→ YOUR ASSIGNMENT
Beginning with the first line of the data below, extract each line up to and including the one containing "obtain ⟨y, rfl⟩ := hrange". Copy them exactly and add nothing.

┌──

/-- For an involution `τ` (`τ² = 1`): an element that is both `τ`-invariant and of the form `τ y − y` is killed
by `2` (`τ x = x` and `τ x = −x`). [folklore] -/
theorem two_smul_eq_zero_of_mem_invariants_of_mem_range (τ : M →ₗ[R] M) (hτ : ∀ x, τ (τ x) = x) {x : M}
    (hinv : x ∈ LinearMap.ker (τ - LinearMap.id)) (hrange : x ∈ LinearMap.range (τ - LinearMap.id)) :
    (2 : R) • x = 0 := by
  rw [LinearMap.mem_ker, LinearMap.sub_apply, LinearMap.id_apply, sub_eq_zero] at hinv
  obtain ⟨y, rfl⟩ := hrange
  rw [LinearMap.sub_apply, LinearMap.id_apply] at hinv ⊢
  have h1 : τ (τ y - y) = -(τ y - y) := by rw [map_sub, hτ, neg_sub]
  rw [h1] at hinv
  -- `-x = x` ⇒ `2 • x = 0`
  rw [two_smul]
  nth_rw 1 [← hinv]
  exact neg_add_cancel _

/-- For an involution `τ`: `m + τ m` is `τ`-invariant. [folklore] -/
theorem add_map_mem_invariants (τ : M →ₗ[R] M) (hτ : ∀ x, τ (τ x) = x) (m : M) :
    m + τ m ∈ LinearMap.ker (τ - LinearMap.id) := by
  rw [LinearMap.mem_ker, LinearMap.sub_apply, LinearMap.id_apply, map_add, hτ, sub_eq_zero, add_comm]

/-- For an involution `τ`: `2 m ≡ m + τ m` modulo `(τ − 1)M`, so the cokernel of `M^τ → M_τ = M/(τ − 1)M` is killed
by `2`. [folklore] -/
theorem two_smul_mkQ_eq_mkQ_add_map (τ : M →ₗ[R] M) (m : M) :
    (2 : R) • (LinearMap.range (τ - LinearMap.id)).mkQ m =
      (LinearMap.range (τ - LinearMap.id)).mkQ (m + τ m) := by
  rw [← map_smul, Submodule.mkQ_apply, Submodule.mkQ_apply, Submodule.Quotient.eq, two_smul]
  refine ⟨-m, ?_⟩
  rw [LinearMap.sub_apply, LinearMap.id_apply, map_neg]
  abel

/-- **Invariants and coinvariants of an involution have the same local length off `2`.** For an `R`-linear
involution `τ` of `M` and a prime `𝔭 ∌ 2`: `ℓ_𝔭(ker(τ − 1)) = ℓ_𝔭(M / range(τ − 1))` — the natural map
`M^τ → M_τ` has kernel `M^τ ∩ (τ − 1)M` and cokernel both killed by `2`, a unit of `R_𝔭`. At `p = 2` this is
`(M^Δ)_𝔭 = (M_Δ)_𝔭` for `Λ[Δ]`-modules, `Δ = {±1}`, at the height-one primes `𝔭 ∌ 2` (reading flag
`Kato-134-two-Delta`). [cite: Kato2004Asterisque, §12.1 (p. 219) and §13.8 (p. 228)] [cite: Bourbaki1989CommAlg, Ch. II §2.4] -/
theorem lengthAt_invariants_eq_lengthAt_coinvariants (τ : M →ₗ[R] M) (hτ : ∀ x, τ (τ x) = x)
    (𝔭 : PrimeSpectrum R) (h2 : (2 : R) ∉ 𝔭.asIdeal) :
    lengthAt R (LinearMap.ker (τ - LinearMap.id)) 𝔭 =
      lengthAt R (M ⧸ LinearMap.range (τ - LinearMap.id)) 𝔭 := by
  set V : Submodule R M := LinearMap.ker (τ - LinearMap.id)
  set B : Submodule R M := LinearMap.range (τ - LinearMap.id)
  let φ : V →ₗ[R] M ⧸ B := B.mkQ ∘ₗ V.subtype
  refine le_antisymm ?_ ?_
  · -- kernel of `φ` killed by `2`
    refine lengthAt_le_of_smul_ker_eq_zero φ 𝔭 h2 fun x hx ↦ ?_
    have hxB : (x : M) ∈ B := by
      rw [LinearMap.comp_apply, Submodule.subtype_apply, Submodule.mkQ_apply,
        Submodule.Quotient.mk_eq_zero] at hx
      exact hx
    exact Subtype.ext (two_smul_eq_zero_of_mem_invariants_of_mem_range τ hτ x.2 hxB)
  · -- cokernel of `φ` killed by `2`
    have h1 : lengthAt R (M ⧸ B) 𝔭 =
        lengthAt R (LinearMap.range φ) 𝔭 + lengthAt R ((M ⧸ B) ⧸ LinearMap.range φ) 𝔭 :=
      lengthAt_eq_add_quotient _ 𝔭
    have h2' : lengthAt R ((M ⧸ B) ⧸ LinearMap.range φ) 𝔭 = 0 := by
      refine lengthAt_eq_zero_of_smul_eq_zero 𝔭 h2 fun q ↦ ?_
      induction q using Submodule.Quotient.induction_on with
      | H y =>
        induction y using Submodule.Quotient.induction_on with
        | H m =>
          rw [← Submodule.Quotient.mk_smul, Submodule.Quotient.mk_eq_zero]
          refine ⟨⟨m + τ m, add_map_mem_invariants τ hτ m⟩, ?_⟩
          rw [LinearMap.comp_apply, Submodule.subtype_apply, ← Submodule.mkQ_apply,
            two_smul_mkQ_eq_mkQ_add_map τ m]
    have h3 : lengthAt R (LinearMap.range φ) 𝔭 ≤ lengthAt R V 𝔭 :=
      lengthAt_le_of_surjective φ.rangeRestrict φ.surjective_rangeRestrict 𝔭
    rw [h1, h2', add_zero]
    exact h3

└──

→ RESPONSE TO THE TASK
/-- For an involution `τ` (`τ² = 1`): an element that is both `τ`-invariant and of the form `τ y − y` is killed
by `2` (`τ x = x` and `τ x = −x`). [folklore] -/
theorem two_smul_eq_zero_of_mem_invariants_of_mem_range (τ : M →ₗ[R] M) (hτ : ∀ x, τ (τ x) = x) {x : M}
    (hinv : x ∈ LinearMap.ker (τ - LinearMap.id)) (hrange : x ∈ LinearMap.range (τ - LinearMap.id)) :
    (2 : R) • x = 0 := by
  rw [LinearMap.mem_ker, LinearMap.sub_apply, LinearMap.id_apply, sub_eq_zero] at hinv
  obtain ⟨y, rfl⟩ := hrange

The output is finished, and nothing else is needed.